Saved data entries:
= = = =

import Literature.Probability.LatticeModels.IsingThermodynamics
import Literature.Probability.LatticeModels.IsingPeierlsFlip
import Literature.Probability.LatticeModels.CurrentsEdgeAvoidance
import HarnessLib

/-!
# Disorder (twist) insertions in the plus state: `disorderWeight`, `twistedPlusExpect`

Topic `Probability/LatticeModels`, namespace `Literature.Probability.LatticeModels`
(definition request `defn-twistedPlusExpect` of route `LinkingParityCircles`,
`Summits/CriticalPhenomena/Ising3DConformalLimit`).

For the nearest-neighbour Ising model on `ℤ^d` and a finite set `S` of lattice bonds, written in
the *directed* representation `b = (a, i) ↦ {a, a + eᵢ}` (`S : Finset (Site d × Fin d)`; every
such pair is a genuine bond of `zdGraph d`, so no `edgeSet` side condition is ever needed):

* `disorderWeight S β σ = exp (-2β ∑_{(a,i) ∈ S} σ_a σ_{a+eᵢ})` — the Boltzmann factor `w_S`
  that FLIPS the couplings on the bonds of `S` (`e^{+β σ_b} ↦ e^{-β σ_b}`, i.e. `K ↦ -K` on `S`,
  Kadanoff–Ceva 1971, §II.A, eq. (2.2)); its expectation `⟨w_S⟩ = Z{K̃}/Z{K}` is Kadanoff–Ceva's
  disorder correlation (eq. (2.3), `d = 2`, `S` = the bonds crossed by a dual path); in `d = 3`
  with `S` the bonds crossing a surface it inserts the twist / monodromy line defect of
  Billó et al. (2013), §3 ("flip the sign of the spin-spin interaction for edges which cross
  `S`"); Wegner (1971) for the general `ℤ₂` duality picture;
* `twistedPlusExpect d β h S f = ⟨f · w_S⟩⁺_{β,h} / ⟨w_S⟩⁺_{β,h}` — the expectation of `f` in the
  plus state with the couplings on `S` flipped (a ratio of two `plusExpect`s, i.e. of two
  `limUnder`s along boxes; junk-valued exactly when `plusExpect` is);
* `bondCoboundary B` — the directed bonds with exactly one endpoint in the finite set `B`
  (the edge coboundary `δB`), and `latticeBond : Site d × Fin d → Sym2 (Site d)`.

Usage (route `LinkingParityCircles`): with `D` the flat disc of vertical bonds,
`S := D.image fun p : ℤ × ℤ => ((![p.1, p.2, 0] : Site 3), (2 : Fin 3))`, the weight-free
order–disorder ratio is `G(x, y) = twistedPlusExpect 3 β 0 S (spinPair x y) / plusExpect 3 β 0
(spinPair x y)` and the twisted energy density is `twistedPlusExpect 3 β 0 S (J_b σ_b)`.

## Results (all proved)

* the elementary loop / plaquette identity `w_{{b}} = cosh 2β - sinh 2β · σ_b` and the product
  form `w_S = ∏_{b ∈ S} (cosh 2β - sinh 2β · σ_b)` (`disorderWeight_singleton`,
  `disorderWeight_eq_prod`);
* **gauge invariance** (Kadanoff–Ceva 1971, §II.A, "the result is independent of the path";
  Billó et al. 2013, §3: "we can deform `S` to `S'` by flipping all the spins in the region
  between `S` and `S'`"): for every finite `B ⊆ ℤ^d`,
  `⟨f⟩_S = ⟨f ∘ flipOn B⟩_{S ∆ δB}` at `h = 0` (`twistedPlusExpect_eq_comp_flipOn`, and the
  hypothesis form `S ∆ S' = δB ⇒ ⟨f⟩_S = ⟨f ∘ flipOn B⟩_{S'}`,
  `twistedPlusExpect_eq_of_symmDiff_eq`). No convergence hypothesis is needed: the two box
  sequences agree as soon as `B ⊆ box d L` (finite-volume change of variables `σ ↦ σ^B`,
  `isingExpect_fixed_eq_comp_flipOn`, any countable graph, any fixed boundary condition, any
  field), hence have the same `limUnder`;
* **boundedness**: `|⟨f w⟩_Λ| ≤ C ⟨w⟩_Λ` in finite volume for `|f| ≤ C` and `w > 0`
  (`abs_isingExpect_mul_le`), and `|twistedPlusExpect d β h S f| ≤ C` whenever the two box
  sequences converge (`abs_twistedPlusExpect_le`; without convergence `limUnder` is junk);
* **existence for spin products** (`β, h ≥ 0`): `w_S` is a finite combination of spin products
  (`e^{-2βσ_b} = cosh 2β (1 - tanh 2β σ_b)`, the tree's `expNegBonds_eq_sum`), so by the existence
  of the plus state on spin products (`hasBoxLimit_isingCorr_plus_holds`) the box sequences of
  `⟨σ_A w_S⟩⁺` and `⟨w_S⟩⁺` converge (`tendsto_isingExpect_plus_spinProduct_mul_disorderWeight`),
  `⟨w_S⟩⁺_{β,h} ≥ e^{-2|β||S|} > 0` (`plusExpect_disorderWeight_pos`), `⟨1⟩_S = 1` and
  `|⟨σ_A⟩_S| ≤ 1` (`abs_twistedPlusExpect_spinProduct_le_one`): the weight-free ratios of the
  route are genuine limits;
* the finite Boltzmann-sum formula for `∫ f dμ_{Λ;β,h}^{bc}` WITHOUT measurability of `f` on a
  countable vertex set (`integral_isingMeasure_of_countable`), used throughout.

## Design

The directed representation `Site d × Fin d` is the requester's (route items sum over explicit
bond lists); `latticeBond` and `sum_edgeBoundary_eq_sum_bondCoboundary` bridge to the tree's
`Sym2`-valued edge sets (`edgeBoundary`). The gauge lemma is stated at `h = 0` (with a field the
flip also produces `exp(-2βh ∑_{t ∈ B} σ_t)`; the finite-volume lemma keeps `h`). Mathlib has no
Ising model; tree anchors: `plusExpect`, `isingExpect`, `flipOn`, `flipOnFin`, `glue_flipOnFin`,
`isingHamiltonian_sub_isingHamiltonian_flipOn`, `edgeBoundary`, `eventually_subset_box_holds`,
`exp_mul_eq_cosh_add_sinh_mul`, `expNegBonds_eq_sum`, `bondsSupport`,
`hasBoxLimit_isingCorr_plus_holds`. Not here: the random-current (linking-parity) representation
of `⟨σ_A w_S⟩` (route item `LinkingParityRepresentation`), plaquette discretisations of round
discs, and anything at `β = β_c` specifically.

## References

* L. P. Kadanoff, H. Ceva, *Determination of an operator algebra for the two-dimensional Ising
  model*, Phys. Rev. B 3 (1971) 3918–3939, §II.A [KadanoffCeva1971].
* F. J. Wegner, *Duality in generalized Ising models and phase transitions without local order
  parameters*, J. Math. Phys. 12 (1971) 2259–2272 [Wegner1971].
* M. Billó, M. Caselle, D. Gaiotto, F. Gliozzi, M. Meineri, R. Pellegrini, *Line defects in the
  3d Ising model*, JHEP 07 (2013) 055, §3 [BilloEtAl2013].
* S. Friedli, Y. Velenik, *Statistical Mechanics of Lattice Systems* (CUP 2017), §3.1
  [FriedliVelenik2017].
-/

noncomputable section

open MeasureTheory Filter Topology Finset
open scoped symmDiff

namespace Literature.Probability.LatticeModels

/-! ### Finite-volume Gibbs averages on a countable graph: all observables, change of variables -/

section General

variable {V : Type*} [DecidableEq V] (G : SimpleGraph V) [G.LocallyFinite]

/-- On a countable vertex set every observable `f` (measurable or not) is integrated by the
finite Boltzmann sum: `∫ f dμ_{Λ;β,h}^{bc} = (∑_τ w(τ) f(glue τ)) / Z` — the gluing map is a
measurable embedding of the finite discrete space `Λ → ℤˣ` (singletons of `V → ℤˣ` are measurable
for countable `V`), so `Measure.map` needs no measurability of the integrand
(Friedli–Velenik 2017, §3.1, eq. (3.8)). [cite: FriedliVelenik2017, §3.1 eq. (3.8)] -/
theorem integral_isingMeasure_of_countable [Countable V] (Λ : Finset V) (β h : ℝ)
    (bc : BoundaryCondition V) (f : SpinConfig V → ℝ) :
    ∫ σ, f σ ∂isingMeasure G Λ β h bc =
      (∑ τ : Λ → ℤˣ, isingWeight G Λ β h bc τ * f (glue Λ τ bc)) /
        isingPartitionFunction G Λ β h bc := by
  have hemb : MeasurableEmbedding (fun τ : Λ → ℤˣ => glue Λ τ bc) :=
    { injective := glue_injective Λ bc
      measurable := measurable_glue Λ bc
      measurableSet_image' := fun s _ => (s.to_countable.image _).measurableSet }
  rw [isingMeasure, integral_tilted, integral_exp_isingRef, isingRef, hemb.integral_map,
    integral_fintype Integrable.of_finite, Finset.sum_div]
  refine Finset.sum_congr rfl fun τ _ => ?_
  simp only [count_real_singleton, smul_eq_mul, isingWeight]
  ring

/-- `⟨f⟩_{Λ;β,h}^{bc}` as a finite Boltzmann sum, for every observable on a countable graph
(Friedli–Velenik 2017, §3.1, eq. (3.8)). [cite: FriedliVelenik2017, §3.1 eq. (3.8)] -/
theorem isingExpect_eq_sum_div_of_countable [Countable V] (Λ : Finset V) (β h : ℝ)
    (bc : BoundaryCondition V) (f : SpinConfig V → ℝ) :
    isingExpect G Λ β h bc f =
      (∑ τ : Λ → ℤˣ, isingWeight G Λ β h bc τ * f (glue Λ τ bc)) /
        isingPartitionFunction G Λ β h bc :=
  integral_isingMeasure_of_countable G Λ β h bc f

/-- **Change of variables `σ ↦ σ^B` (flip of the spins on `B ⊆ Λ`) in a fixed-boundary-condition
Gibbs average**: `⟨g⟩^η_{Λ;β,h} = ⟨(g ∘ flipOn B) · exp(-2β ∑_{e ∈ δB} σ_e - 2βh ∑_{t ∈ B} σ_t)⟩^η_{Λ;β,h}`
— flipping the summation variables on `B` flips the couplings on the coboundary `δB`
(and the field on `B`) (Kadanoff–Ceva 1971, §II.A, the argument after eq. (2.3); energy
bookkeeping `isingHamiltonian_sub_isingHamiltonian_flipOn`, Friedli–Velenik 2017, Lemma 3.36).
[cite: KadanoffCeva1971, §II.A, after eq. (2.3)] -/
theorem isingExpect_fixed_eq_comp_flipOn [Countable V] {Λ B : Finset V} (hB : B ⊆ Λ) (β h : ℝ)
    (η : SpinConfig V) (g : SpinConfig V → ℝ) :
    isingExpect G Λ β h (.fixed η) g =
      isingExpect G Λ β h (.fixed η) (fun σ => g (flipOn B σ) *
        Real.exp (-2 * β * ∑ e ∈ edgeBoundary G B, bondSpin σ e
          - 2 * β * h * ∑ t ∈ B, spinAt t σ)) := by
  rw [isingExpect_eq_sum_div_of_countable, isingExpect_eq_sum_div_of_countable]
  congr 1
  have hinv : Function.Involutive (flipOnFin Λ B) := flipOnFin_flipOnFin Λ B
  symm
  refine Fintype.sum_equiv (hinv.toPerm _) _ _ fun τ => ?_
  rw [Function.Involutive.coe_toPerm, isingWeight, isingWeight, glue_flipOnFin hB η τ]
  have hD := isingHamiltonian_sub_isingHamiltonian_flipOn G hB h η (glue Λ τ (.fixed η))
  have hexp : -β * isingHamiltonian G Λ h (.fixed η) (flipOn B (glue Λ τ (.fixed η))) =
      -β * isingHamiltonian G Λ h (.fixed η) (glue Λ τ (.fixed η)) +
        (-2 * β * ∑ e ∈ edgeBoundary G B, bondSpin (glue Λ τ (.fixed η)) e
          - 2 * β * h * ∑ t ∈ B, spinAt t (glue Λ τ (.fixed η))) := by
    linear_combination β * hD
  rw [hexp, Real.exp_add]
  ring

/-- The expectation of a pointwise positive observable is positive (any observable, countable
graph). [folklore] -/
theorem isingExpect_pos_of_countable [Countable V] (Λ : Finset V) (β h : ℝ)
    (bc : BoundaryCondition V) {w : SpinConfig V → ℝ} (hw : ∀ σ, 0 < w σ) :
    0 < isingExpect G Λ β h bc w := by
  rw [isingExpect_eq_sum_div_of_countable]
  exact div_pos (Finset.sum_pos (fun τ _ => mul_pos (isingWeight_pos G Λ β h bc τ) (hw _))
    Finset.univ_nonempty) (isingPartitionFunction_pos G Λ β h bc)

/-- **Boundedness of tilted averages** in finite volume: if `|f| ≤ C` and `w > 0` pointwise then
`|⟨f w⟩| ≤ C ⟨w⟩` (positivity of the tilted measure `w dμ`; any observables, countable graph).
[folklore] -/
theorem abs_isingExpect_mul_le [Countable V] (Λ : Finset V) (β h : ℝ) (bc : BoundaryCondition V)
    {f w : SpinConfig V → ℝ} {C : ℝ} (hf : ∀ σ, |f σ| ≤ C) (hw : ∀ σ, 0 < w σ) :
    |isingExpect G Λ β h bc (fun σ => f σ * w σ)| ≤ C * isingExpect G Λ β h bc w := by
  rw [isingExpect_eq_sum_div_of_countable, isingExpect_eq_sum_div_of_countable, abs_div,
    abs_of_pos (isingPartitionFunction_pos G Λ β h bc), ← mul_div_assoc]
  refine div_le_div_of_nonneg_right ?_ (isingPartitionFunction_pos G Λ β h bc).le
  calc |∑ τ : Λ → ℤˣ, isingWeight G Λ β h bc τ * (f (glue Λ τ bc) * w (glue Λ τ bc))|
      ≤ ∑ τ : Λ → ℤˣ, |isingWeight G Λ β h bc τ * (f (glue Λ τ bc) * w (glue Λ τ bc))| :=
        Finset.abs_sum_le_sum_abs _ _
    _ ≤ ∑ τ : Λ → ℤˣ, C * (isingWeight G Λ β h bc τ * w (glue Λ τ bc)) :=
        Finset.sum_le_sum fun τ _ => by
          rw [abs_mul, abs_mul, abs_of_pos (isingWeight_pos G Λ β h bc τ), abs_of_pos (hw _)]
          calc isingWeight G Λ β h bc τ * (|f (glue Λ τ bc)| * w (glue Λ τ bc))
              ≤ isingWeight G Λ β h bc τ * (C * w (glue Λ τ bc)) :=
                mul_le_mul_of_nonneg_left (mul_le_mul_of_nonneg_right (hf _) (hw _).le)
                  (isingWeight_pos G Λ β h bc τ).le
            _ = C * (isingWeight G Λ β h bc τ * w (glue Λ τ bc)) := by ring
    _ = C * ∑ τ : Λ → ℤˣ, isingWeight G Λ β h bc τ * w (glue Λ τ bc) := by rw [Finset.mul_sum]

= = = =

▶ INSTRUCTIONS FOR THE TASK
Take the stretch of lines above from the one containing "The directed representation" through the one containing "random-current (linking-parity) representation" and repeat it exactly, adding no other line.

▶ EXERCISE ANSWER
The directed representation `Site d × Fin d` is the requester's (route items sum over explicit
bond lists); `latticeBond` and `sum_edgeBoundary_eq_sum_bondCoboundary` bridge to the tree's
`Sym2`-valued edge sets (`edgeBoundary`). The gauge lemma is stated at `h = 0` (with a field the
flip also produces `exp(-2βh ∑_{t ∈ B} σ_t)`; the finite-volume lemma keeps `h`). Mathlib has no
Ising model; tree anchors: `plusExpect`, `isingExpect`, `flipOn`, `flipOnFin`, `glue_flipOnFin`,
`isingHamiltonian_sub_isingHamiltonian_flipOn`, `edgeBoundary`, `eventually_subset_box_holds`,
`exp_mul_eq_cosh_add_sinh_mul`, `expNegBonds_eq_sum`, `bondsSupport`,
`hasBoxLimit_isingCorr_plus_holds`. Not here: the random-current (linking-parity) representation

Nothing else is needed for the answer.